→ Action item: Repeat every line of the following material exactly.

→ Data under study:
·····
import Literature.Topology.FourManifolds.TrisectionsCentralSurfaceLocal
import Mathlib.Analysis.Calculus.ContDiff.RCLike
import HarnessLib

/-!
# First-order structure of a Gay–Kirby trisection along the central surface: the transition
# between the linear charts of two adjacent sectors

Topic `Literature/Topology/FourManifolds`; infrastructure for the fact seat
`provefact-Literature.Topology.FourManifolds.exists-14560f9fc8` (named fact (c′)
`Literature.Topology.FourManifolds.exists_stabilized_gkTrisection`), continuing
`TrisectionsCentralSurfaceLocal.lean`.  Everything in this file is **proved**; no definitions,
no named facts.

`TrisectionsCentralSurfaceLocal.lean` shows that near a point `x` of the central surface `F` each
sector `S i` of a Gay–Kirby trisection is, in a smooth chart `cᵢ = Aᵢ⁻¹ ∘ ψᵢ` of `X`, the linear
`2`-sector `Q × ℝ²` (`Q` the closed quadrant of the normal `(q₀, q₁)`-plane), with `F` the
stratum `{q₀ = q₁ = 0}` and the two open faces lying one in each of the other two sectors.  The
charts `cᵢ`, `cⱼ` of two sectors are unrelated, and the third face `S j ∩ S l` is *curved* in the
chart of `S i`.  This file computes what the corner structure forces **to first order**: for the
transition map `σ = cᵢ ∘ cⱼ⁻¹` at a stratum point `p` (a local diffeomorphism of `ℝ⁴` with
derivative `L`), normalised so that the common face `S i ∩ S j` is `{q₀ = 0 ≤ q₁}` in `cᵢ` and
`{z₀ = 0 ≤ z₁}` in `cⱼ`,

* `L` preserves the stratum plane `{w₀ = w₁ = 0}` (`σ` maps stratum to stratum);
* `L e₁ ≡ λ e₁` modulo the stratum plane with `λ > 0` (`σ` maps the common face into itself);
* the normal part `ν = ((L e₀)₀, (L e₀)₁)` of the image of the generator `e₀` of the *other*
  face of `S j` — the tangent ray at `p` of the third face `S j ∩ S l` read in the chart of
  `S i` — has **`ν₀ < 0`**: the open sector `{z₀ > 0, z₁ > 0}` of `S j` misses `S i = {q ∈ Q}`,
  so `L(s e₁ + t e₀) = (t ν₀, s λ + t ν₁, …)` lies in the closed cone `{w₀ ≤ 0} ∪ {w₁ ≤ 0}` for
  all `s, t > 0`, whence `ν₀ ≤ 0`, and `ν₀ ≠ 0` by invertibility of `L`
  (`firstOrder_of_cornerTransition`).

Applied to both neighbours `j₀`, `j₁` of `S i` and combined with the uniqueness of the tangent ray
of the third face (strict differentiability of the transition maps), this gives the rigid normal
picture at every point of `F`: **the third face leaves `F` into the open third quadrant of the
chart of `S i`** (`ν₀ < 0` and `ν₁ < 0`) — the input for straightening it, i.e. for a joint chart
in which all three sectors are linear (Gay–Kirby's "`F × (three sectors)`", Def. 1 and Fig. 1).

## Contents

* Cone limits of difference quotients (`mem_of_tendsto_smul_of_cone`,
  `tendsto_smul_sub_of_hasFDerivAt`).
* First-order analysis of a map `σ : ℝ⁴ → ℝ⁴` at a stratum point (`apply_stratum_of_hasFDerivAt`,
  `stratum_of_apply_stratum`, `apply_single_of_face`, `apply_mem_cone_of_openSector`,
  `firstOrder_of_cornerTransition`).
* The third face through its two sectors: chain rule and positivity
  (`normal_apply_eq_smul_of_comp`, `normal_apply_neg_of_comp`); the first-order data of the
  inverse transition (`firstOrder_inverse`).
* Swapping the two normal coordinates of a linear chart (`linearChart_clauses_swap`), a linear
  chart with a prescribed neighbour across the first face
  (`IsGKTrisection.exists_linearChart_face`).
* The transition between two linear charts of `X`: values, smoothness, eventual behaviour,
  the derivative and its inverse (`transition_apply_chart`, `contDiffAt_transition`,
  `eventually_transition`, `fderiv_transition_comp_eq_id`, `injective_fderiv_transition`).
* `firstOrder_of_linearCharts` (the three hypotheses on `σ` read off the chart clauses) and the
  packaging theorem `IsGKTrisection.exists_linearCharts_thirdFace`.

## References

* D. Gay, R. Kirby, *Trisecting 4-manifolds*, Geom. Topol. 20 (2016) 3097–3132
  (arXiv:1205.1565): Def. 1 and Fig. 1. [GayKirby2016]
* A. Douady, *Variétés à bord anguleux et voisinages tubulaires*, Séminaire H. Cartan 14
  (1961/62), exp. 1, §1 (tangent sectors of a manifold with corners are well defined).
  [Douady1961]
* M. W. Hirsch, *Differential Topology* (1976), §1.4. [Hirsch1976]
-/

open scoped Manifold ContDiff Topology
open Set Function Filter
·····
→ Solution for this exercise:
import Literature.Topology.FourManifolds.TrisectionsCentralSurfaceLocal
import Mathlib.Analysis.Calculus.ContDiff.RCLike
import HarnessLib

/-!
# First-order structure of a Gay–Kirby trisection along the central surface: the transition
# between the linear charts of two adjacent sectors

Topic `Literature/Topology/FourManifolds`; infrastructure for the fact seat
`provefact-Literature.Topology.FourManifolds.exists-14560f9fc8` (named fact (c′)
`Literature.Topology.FourManifolds.exists_stabilized_gkTrisection`), continuing
`TrisectionsCentralSurfaceLocal.lean`.  Everything in this file is **proved**; no definitions,
no named facts.

`TrisectionsCentralSurfaceLocal.lean` shows that near a point `x` of the central surface `F` each
sector `S i` of a Gay–Kirby trisection is, in a smooth chart `cᵢ = Aᵢ⁻¹ ∘ ψᵢ` of `X`, the linear
`2`-sector `Q × ℝ²` (`Q` the closed quadrant of the normal `(q₀, q₁)`-plane), with `F` the
stratum `{q₀ = q₁ = 0}` and the two open faces lying one in each of the other two sectors.  The
charts `cᵢ`, `cⱼ` of two sectors are unrelated, and the third face `S j ∩ S l` is *curved* in the
chart of `S i`.  This file computes what the corner structure forces **to first order**: for the
transition map `σ = cᵢ ∘ cⱼ⁻¹` at a stratum point `p` (a local diffeomorphism of `ℝ⁴` with
derivative `L`), normalised so that the common face `S i ∩ S j` is `{q₀ = 0 ≤ q₁}` in `cᵢ` and
`{z₀ = 0 ≤ z₁}` in `cⱼ`,

* `L` preserves the stratum plane `{w₀ = w₁ = 0}` (`σ` maps stratum to stratum);
* `L e₁ ≡ λ e₁` modulo the stratum plane with `λ > 0` (`σ` maps the common face into itself);
* the normal part `ν = ((L e₀)₀, (L e₀)₁)` of the image of the generator `e₀` of the *other*
  face of `S j` — the tangent ray at `p` of the third face `S j ∩ S l` read in the chart of
  `S i` — has **`ν₀ < 0`**: the open sector `{z₀ > 0, z₁ > 0}` of `S j` misses `S i = {q ∈ Q}`,
  so `L(s e₁ + t e₀) = (t ν₀, s λ + t ν₁, …)` lies in the closed cone `{w₀ ≤ 0} ∪ {w₁ ≤ 0}` for
  all `s, t > 0`, whence `ν₀ ≤ 0`, and `ν₀ ≠ 0` by invertibility of `L`
  (`firstOrder_of_cornerTransition`).

Applied to both neighbours `j₀`, `j₁` of `S i` and combined with the uniqueness of the tangent ray
of the third face (strict differentiability of the transition maps), this gives the rigid normal
picture at every point of `F`: **the third face leaves `F` into the open third quadrant of the
chart of `S i`** (`ν₀ < 0` and `ν₁ < 0`) — the input for straightening it, i.e. for a joint chart
in which all three sectors are linear (Gay–Kirby's "`F × (three sectors)`", Def. 1 and Fig. 1).

## Contents

* Cone limits of difference quotients (`mem_of_tendsto_smul_of_cone`,
  `tendsto_smul_sub_of_hasFDerivAt`).
* First-order analysis of a map `σ : ℝ⁴ → ℝ⁴` at a stratum point (`apply_stratum_of_hasFDerivAt`,
  `stratum_of_apply_stratum`, `apply_single_of_face`, `apply_mem_cone_of_openSector`,
  `firstOrder_of_cornerTransition`).
* The third face through its two sectors: chain rule and positivity
  (`normal_apply_eq_smul_of_comp`, `normal_apply_neg_of_comp`); the first-order data of the
  inverse transition (`firstOrder_inverse`).
* Swapping the two normal coordinates of a linear chart (`linearChart_clauses_swap`), a linear
  chart with a prescribed neighbour across the first face
  (`IsGKTrisection.exists_linearChart_face`).
* The transition between two linear charts of `X`: values, smoothness, eventual behaviour,
  the derivative and its inverse (`transition_apply_chart`, `contDiffAt_transition`,
  `eventually_transition`, `fderiv_transition_comp_eq_id`, `injective_fderiv_transition`).
* `firstOrder_of_linearCharts` (the three hypotheses on `σ` read off the chart clauses) and the
  packaging theorem `IsGKTrisection.exists_linearCharts_thirdFace`.

## References

* D. Gay, R. Kirby, *Trisecting 4-manifolds*, Geom. Topol. 20 (2016) 3097–3132
  (arXiv:1205.1565): Def. 1 and Fig. 1. [GayKirby2016]
* A. Douady, *Variétés à bord anguleux et voisinages tubulaires*, Séminaire H. Cartan 14
  (1961/62), exp. 1, §1 (tangent sectors of a manifold with corners are well defined).
  [Douady1961]
* M. W. Hirsch, *Differential Topology* (1976), §1.4. [Hirsch1976]
-/

open scoped Manifold ContDiff Topology
open Set Function Filter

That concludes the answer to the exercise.